USDINR (75.79) broke above 75.75, as we have been cautioning for the last few sessions. The weakness in Rupee could gain momentum with the combined effect of a weaker Euro and Yuan along with weakness in Sensex and Nifty although the last couple of weeks that saw strength in the same indicators did not manage to pull USDINR down significantly as RBI intervened to keep the exchange rate higher. In the near term we expect a test of important resistance at 76 above which a possible extension to 76.30 is likely.


The strong sell-off in the equities has dragged the US Treasury yields sharply lower below their crucial supports. The chances of seeing a further rise that we had been expecting stands reduced now. The Treasury yields can fall further. The German yields have also come down sharply. Crucial supports are coming up which need to hold in order to keep the chances alive of seeing a fresh leg of rise. The 10Yr GoI has bounced from the key range support and is likely to move up within the preferred range now.

The US 2Yr (0.20%) and 5Yr (0.32%) Treasury yields remain stable. But at the far-end, the 10Yr (0.67%) and 30Yr (1.41%) yields have come down further sharply breaking below their key support levels of 0.70% and 1.47% respectively. The chances of seeing a rise to 0.80% on the 10Yr and 1.7% on the 30Yr stands negated now. The outlook is bearish and the 10Yr can dip to 0.58% while the 30Yr has room to test 1.25% on the downside.
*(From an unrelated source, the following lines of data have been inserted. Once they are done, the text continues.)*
import Literature.NumberTheory.PAdicHodge.LubinTateWittTwistEigenvector
import Literature.NumberTheory.PAdicHodge.UnramifiedWittEmbeddingClassification
import HarnessLib

/-!
# Conjugates of the Lubin–Tate character are `ℂ_F`-admissible — general `F`, from an Eisenstein datum

Topic `Literature/NumberTheory/PAdicHodge`; THEOREMS only (solo-Langlands-informed Stage E2.10b). Let `F/ℚ_p` be finite,
`π` a uniformizer, `χ_π : Γ_F → 𝒪_F^×` the Lubin–Tate character and `e : F → F̄` a `ℚ_p`-embedding, `e ≠ id`. The tree
theorem `lubinTateCharacterConjugateAdmissible_of_twistClassification` (`LubinTateWittTwistEigenvector`) produces a
period `u ∈ ℂ_F^×` with `σ(u) = e(χ_π(σ))·u` for `σ ∈ Γ_M` (`M ⊇` all conjugates of `F`) from a `W(k_F)`-Eisenstein datum
`D` for `π` together with three inputs: (CL) the classification of `e` on `𝒪_D = W(k_F)[π]` (`e = θ ∘ φ^j` on `W(k_F)`,
`e(π) = ρ` a root of the conjugate polynomial `D.poly^{(φ^j)}`), (N) `‖e π‖ = ‖π‖`, and (S) `χ_π(Γ_F) ⊆ 𝒪_D`.

This file discharges (CL) and (N) for EVERY `p`-adic field `F`:

* (N) is the isometry of `ℚ_p`-embeddings, `norm_coe_algHom_eq` (tree `UnramifiedWittEmbeddingClassification`);
* (CL): by `exists_algHom_eq_twistCoeff` (loc. cit.) `e|_{W(k_F)} = c_j = θ ∘ φ^j` for some `j < f`; then
  `e(g(π)) = g^{(φ^j)}(e π)` for every `g ∈ W(k_F)[X]` (`coe_algHom_eval₂_eq`), so `ρ := e(π) ∈ 𝒪_{ℂ_F}` is a root of
  `D.poly^{(φ^j)}` and `e = (a ↦ a^{(φ^j)}(ρ))` on `𝒪_D`; and if `j = 0` and `e π = π` then `e = id` on `𝒪_D = 𝒪_F`
  (`eqOn_integer_of_wittFixedToF_of_unif`, using the surjectivity `𝒪_D ↠ 𝒪_F`), hence on `F = Frac 𝒪_F`
  (`algHom_eq_toAlgHom_of_forall_mem_integer`), contradicting `e ≠ id`.

Main result ★ `lubinTateCharacterConjugateAdmissible_of_coeff_surjective`: for a `W(k_F)`-Eisenstein datum `D` with
`D.unif = π` and `𝒪_D → 𝒪_F` surjective (i.e. `𝒪_F = W(k_F)[π]`, Serre II §5 Thm. 4 + I §6 Prop. 18),
`LubinTateCharacterConjugateAdmissible F p hp hπ` holds; `…_of_coeff_surjective'` is the instance-free form.

## References
* J.-P. Serre, *Local Fields* (1979), Ch. I §6 Prop. 17–18, Ch. II §5 Thm. 4, Ch. III §5 Thm. 3. [SerreLocalFields1979]
* J.-M. Fontaine, *Le corps des périodes p-adiques*, Astérisque 223 (1994), Exp. II §1.2, §1.5. [FontaineAsterisque223III]
* P. Colmez, *Périodes des variétés abéliennes à multiplication complexe*, Ann. of Math. 138 (1993), §I.2
  (periods of Lubin–Tate characters). [Colmez1993]
-/

noncomputable section

open IsLocalRing WittVector Polynomial

namespace Literature.NumberTheory.PAdicHodge

open Literature.NumberTheory.GaloisRepresentations
open Literature.NumberTheory.GaloisRepresentations.IsNonarchimedeanLocalField
open Field ValuativeRel

variable {F : Type} [Field F] [ValuativeRel F] [TopologicalSpace F] [IsNonarchimedeanLocalField F] [CharZero F]
  {p : ℕ} [Fact p.Prime]

/-! ## §1 `ℚ_p`-embeddings agreeing with the inclusion on `𝒪_F`, or on `W(k_F)[π]` -/

/-- **A `ℚ_p`-embedding `e : F → F̄` which is the inclusion on `𝒪_F` is the inclusion** (`F = 𝒪_F ∪ (𝒪_F)⁻¹`).
[cite: SerreLocalFields1979, Ch. II §5 Thm. 4] -/
theorem algHom_eq_toAlgHom_of_forall_mem_integer (hp : valuation F p < 1)
    (e : F →ₐ[PadicBase F p hp] NormedAlgClosure F) (h : ∀ y ∈ 𝒪[F], e y = algebraMap F (NormedAlgClosure F) y) :
    e = IsScalarTower.toAlgHom (PadicBase F p hp) F (NormedAlgClosure F) := by
  refine AlgHom.ext fun x => ?_
  rw [IsScalarTower.toAlgHom_apply]
  by_cases hx : x ∈ 𝒪[F]
  · exact h x hx
  · letI := nontriviallyNormedField F
    have h1 : 1 < ‖x‖ := not_le.1 fun h' => hx ((norm_le_one_iff F x).1 h')
    have hinv : x⁻¹ ∈ 𝒪[F] :=
      (norm_le_one_iff F x⁻¹).1 (by rw [norm_inv]; exact inv_le_one_of_one_le₀ h1.le)
    have h2 := h x⁻¹ hinv
    rw [map_inv₀, map_inv₀] at h2
    exact inv_injective h2

/-- **A `ℚ_p`-embedding which is the inclusion on `W(k_F)` and fixes `π` is the inclusion on `𝒪_F`**, provided
`𝒪_F = W(k_F)[π]` (surjectivity of `𝒪_D → 𝒪_F` for an Eisenstein datum `D` with root `π`).
[cite: SerreLocalFields1979, Ch. I §6 Prop. 18] -/
theorem eqOn_integer_of_wittFixedToF_of_unif {hp : valuation F p < 1} (D : EisensteinRootW F p hp)
    (hsurj : Function.Surjective (EisensteinRootW.Coeff.toInt D)) (e : F →ₐ[PadicBase F p hp] NormedAlgClosure F)
    (hfix : ∀ w : wittFixed F p, e (wittFixedToF F p hp w) = algebraMap F (NormedAlgClosure F) (wittFixedToF F p hp w))
    (hunif : e D.unif = algebraMap F (NormedAlgClosure F) D.unif) :
    ∀ y ∈ 𝒪[F], e y = algebraMap F (NormedAlgClosure F) y := by
  have hcomp : (e : F →+* NormedAlgClosure F).comp (wittFixedToF F p hp) =
      (algebraMap F (NormedAlgClosure F)).comp (wittFixedToF F p hp) :=
    RingHom.ext fun w => by rw [RingHom.comp_apply, RingHom.comp_apply, RingHom.coe_coe, hfix]
  have key : ∀ a : D.Coeff,
      e (EisensteinRootW.Coeff.toF D a) = algebraMap F (NormedAlgClosure F) (EisensteinRootW.Coeff.toF D a) := by
    intro a
    induction a using AdjoinRoot.induction_on with
    | ih g =>
      rw [EisensteinRootW.Coeff.toF_mk]
      have h1 := Polynomial.hom_eval₂ g (wittFixedToF F p hp) (e : F →+* NormedAlgClosure F) D.unif
      have h2 := Polynomial.hom_eval₂ g (wittFixedToF F p hp) (algebraMap F (NormedAlgClosure F)) D.unif
      rw [hcomp, RingHom.coe_coe, hunif] at h1
      exact h1.trans h2.symm
  intro y hy
  obtain ⟨a, ha⟩ := hsurj ⟨y, hy⟩
  have hya : EisensteinRootW.Coeff.toF D a = y := by
    have h := congrArg Subtype.val ha
    rw [EisensteinRootW.Coeff.coe_toInt] at h
    exact h
  rw [← hya]
  exact key a

/-! ## §2 Transport of polynomial identities along the classification `e|_{W(k_F)} = θ ∘ φ^j` -/

set_option maxHeartbeats 2000000 in
/-- **`e(g(x)) = g^{(φ^j)}(ρ)` in `ℂ_F`** for `g ∈ W(k_F)[X]`, when `e = c_j` on `W(k_F)` and `ρ = e(x)`.
[cite: FontaineAsterisque223III, Exp. II §1.2] -/
theorem coe_algHom_eval₂_eq [Fact (¬ IsUnit (p : integerC F))]
    [IsAdicComplete (Ideal.span {(p : integerC F)}) (integerC F)] (hp : valuation F p < 1)
    (e : F →ₐ[PadicBase F p hp] NormedAlgClosure F) {j : ℕ}
    (hj : ∀ w : wittFixed F p, ((e (wittFixedToF F p hp w) : NormedAlgClosure F) : CompletedAlgClosure F) =
      ((twistCoeff hp j w : integerC F) : CompletedAlgClosure F))
    {x : F} {ρ : integerC F} (hρ : (ρ : CompletedAlgClosure F) = ((e x : NormedAlgClosure F) : CompletedAlgClosure F))
    (g : (wittFixed F p)[X]) :
    ((e (g.eval₂ (wittFixedToF F p hp) x) : NormedAlgClosure F) : CompletedAlgClosure F) =
      ((g.eval₂ (twistCoeff hp j) ρ : integerC F) : CompletedAlgClosure F) := by
  have hcomp : (((UniformSpace.Completion.coeRingHom : NormedAlgClosure F →+* CompletedAlgClosure F).comp
      (e : F →+* NormedAlgClosure F)).comp (wittFixedToF F p hp)) = (integerC F).subtype.comp (twistCoeff hp j) :=
    RingHom.ext fun w => by
      rw [RingHom.comp_apply, RingHom.comp_apply, RingHom.comp_apply, RingHom.coe_coe, Subring.coe_subtype]
      exact hj w
  have h1 := Polynomial.hom_eval₂ g (wittFixedToF F p hp)
    ((UniformSpace.Completion.coeRingHom : NormedAlgClosure F →+* CompletedAlgClosure F).comp
      (e : F →+* NormedAlgClosure F)) x
  have h2 := Polynomial.hom_eval₂ g (twistCoeff hp j) (integerC F).subtype ρ
  have h3 : ∀ y : F, ((UniformSpace.Completion.coeRingHom : NormedAlgClosure F →+* CompletedAlgClosure F).comp
      (e : F →+* NormedAlgClosure F)) y = ((e y : NormedAlgClosure F) : CompletedAlgClosure F) := fun y => rfl
  rw [hcomp, h3, h3, ← hρ] at h1
  exact h1.trans h2.symm

/-! ## §3 ★ The conjugates of the Lubin–Tate character are `ℂ_F`-admissible (general `F`) -/

set_option maxHeartbeats 2000000 in
/-- ★★ **`LubinTateCharacterConjugateAdmissible F p hp hπ` from a `W(k_F)`-Eisenstein datum generating `𝒪_F`.** For a
`p`-adic field `F` with `q_F = p^f`, a uniformizer `π`, and an Eisenstein datum `D` over `W(k_F)` with root `π` such that
`W(k_F)[π] → 𝒪_F` is onto: for every finite `M ⊇` (conjugates of `F`) and every `ℚ_p`-embedding `e ≠ id` of `F` there is
`u ∈ ℂ_F^×` with `σ(u) = e(χ_π(σ))·u` for all `σ ∈ Γ_M`. Inputs: the twisted-period theorem
`lubinTateCharacterConjugateAdmissible_of_twistClassification`, the classification `exists_algHom_eq_twistCoeff` of `e` on
`W(k_F)`, and the isometry `norm_coe_algHom_eq`. [cite: FontaineAsterisque223III, Exp. II §1.5; Colmez1993, §I.2] -/
theorem lubinTateCharacterConjugateAdmissible_of_coeff_surjective [Fact (¬ IsUnit (p : integerC F))]
    [IsAdicComplete (Ideal.span {(p : integerC F)}) (integerC F)] {hp : valuation F p < 1} (D : EisensteinRootW F p hp)
    {π : 𝒪[F]} (hπ : (valuation F).IsUniformizer (π : F)) (hπD : (π : F) = D.unif) {f : ℕ}
    (hq : residueFieldCard F = p ^ f) (hsurj : Function.Surjective (EisensteinRootW.Coeff.toInt D)) :
    LubinTateCharacterConjugateAdmissible F p hp hπ := by
  refine lubinTateCharacterConjugateAdmissible_of_twistClassification D hπ hπD hq ?_
    (fun e => norm_coe_algHom_eq hp e D.unif) (fun σ => hsurj _)
  intro e he
  obtain ⟨j, hjf, hj⟩ := exists_algHom_eq_twistCoeff hp hq e
  obtain ⟨ρ, hρ⟩ : ∃ ρ : integerC F,
      (ρ : CompletedAlgClosure F) = ((e D.unif : NormedAlgClosure F) : CompletedAlgClosure F) :=
    ⟨⟨((e D.unif : NormedAlgClosure F) : CompletedAlgClosure F),
      (mem_integerC_iff).2 (norm_coe_algHom_le_one hp e D.unif_mem_integer)⟩, rfl⟩
  have hev := coe_algHom_eval₂_eq hp e hj hρ
  have hroot : D.poly.eval₂ (twistCoeff hp j) ρ = 0 := by
    apply Subtype.ext
    rw [← hev D.poly, D.eval₂_unif, map_zero, UniformSpace.Completion.coe_zero]
    rfl
  refine ⟨j, hjf, ρ, hroot, hρ, ?_, fun a => ?_⟩
  · -- `j = 0` and `e π = π` force `e = id`
    intro hj0 hρπ
    apply he
    subst hj0
    refine algHom_eq_toAlgHom_of_forall_mem_integer hp e (eqOn_integer_of_wittFixedToF_of_unif D hsurj e ?_ ?_)
    · intro w
      apply UniformSpace.Completion.coe_injective (NormedAlgClosure F)
      rw [hj w, twistCoeff_zero, coe_wittFixedToIntC, CompletedAlgClosure.algebraMap_eq_coe]
    · apply UniformSpace.Completion.coe_injective (NormedAlgClosure F)
      rw [← hρ, hρπ, CompletedAlgClosure.algebraMap_eq_coe]
  · induction a using AdjoinRoot.induction_on with
    | ih g => rw [EisensteinRootW.Coeff.toF_mk, AdjoinRoot.lift_mk, hev g]

/-- ★★ **Instance-free form**: for every `p`-adic field `F`, every uniformizer `π` admitting a `W(k_F)`-Eisenstein datum `D`
with `D.unif = π` and `W(k_F)[π] ↠ 𝒪_F`, `LubinTateCharacterConjugateAdmissible F p hp hπ` holds.
[cite: FontaineAsterisque223III, Exp. II §1.5; Colmez1993, §I.2] -/
theorem lubinTateCharacterConjugateAdmissible_of_coeff_surjective' {hp : valuation F p < 1} (D : EisensteinRootW F p hp)
    {π : 𝒪[F]} (hπ : (valuation F).IsUniformizer (π : F)) (hπD : (π : F) = D.unif)
    (hsurj : Function.Surjective (EisensteinRootW.Coeff.toInt D)) :
    LubinTateCharacterConjugateAdmissible F p hp hπ := by
  haveI : Fact (¬ IsUnit (p : integerC F)) := ⟨not_isUnit_natCast_integerC hp⟩
  haveI : IsAdicComplete (Ideal.span {(p : integerC F)}) (integerC F) := isAdicComplete_integerC_natCast hp
  obtain ⟨f, hf0, hq⟩ := exists_residueFieldCard_eq_pow hp
  exact lubinTateCharacterConjugateAdmissible_of_coeff_surjective D hπ hπD hq hsurj

end Literature.NumberTheory.PAdicHodge

end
The German 2Yr (-0.67%), 5Yr (-0.64%), 10Yr (-0.42%) and 30Yr (0.06%) yields have declined sharply across tenors 0% on the 30Yr and -0.45%/-0.50% region on the 10Yr are crucial levels to watch. A fall below these supports will negate our bullish view of seeing a bounce. In turn such a fall can drag the yields further lower to -0.60% (10Yr) and -0.10% (30Yr) going forward. We will have to wait and see.

The 10Yr GoI (5.9897%) tested 5.95% and has bounced-back from there as expected. A further break above 6% can take it higher to 6.05%-6.10% in the coming days. Broadly, our preferred range of 5.95%-6.10% is likely to remain intact. For now the chances of seeing a deeper fall to 5.90% mentioned yesterday stands reduced.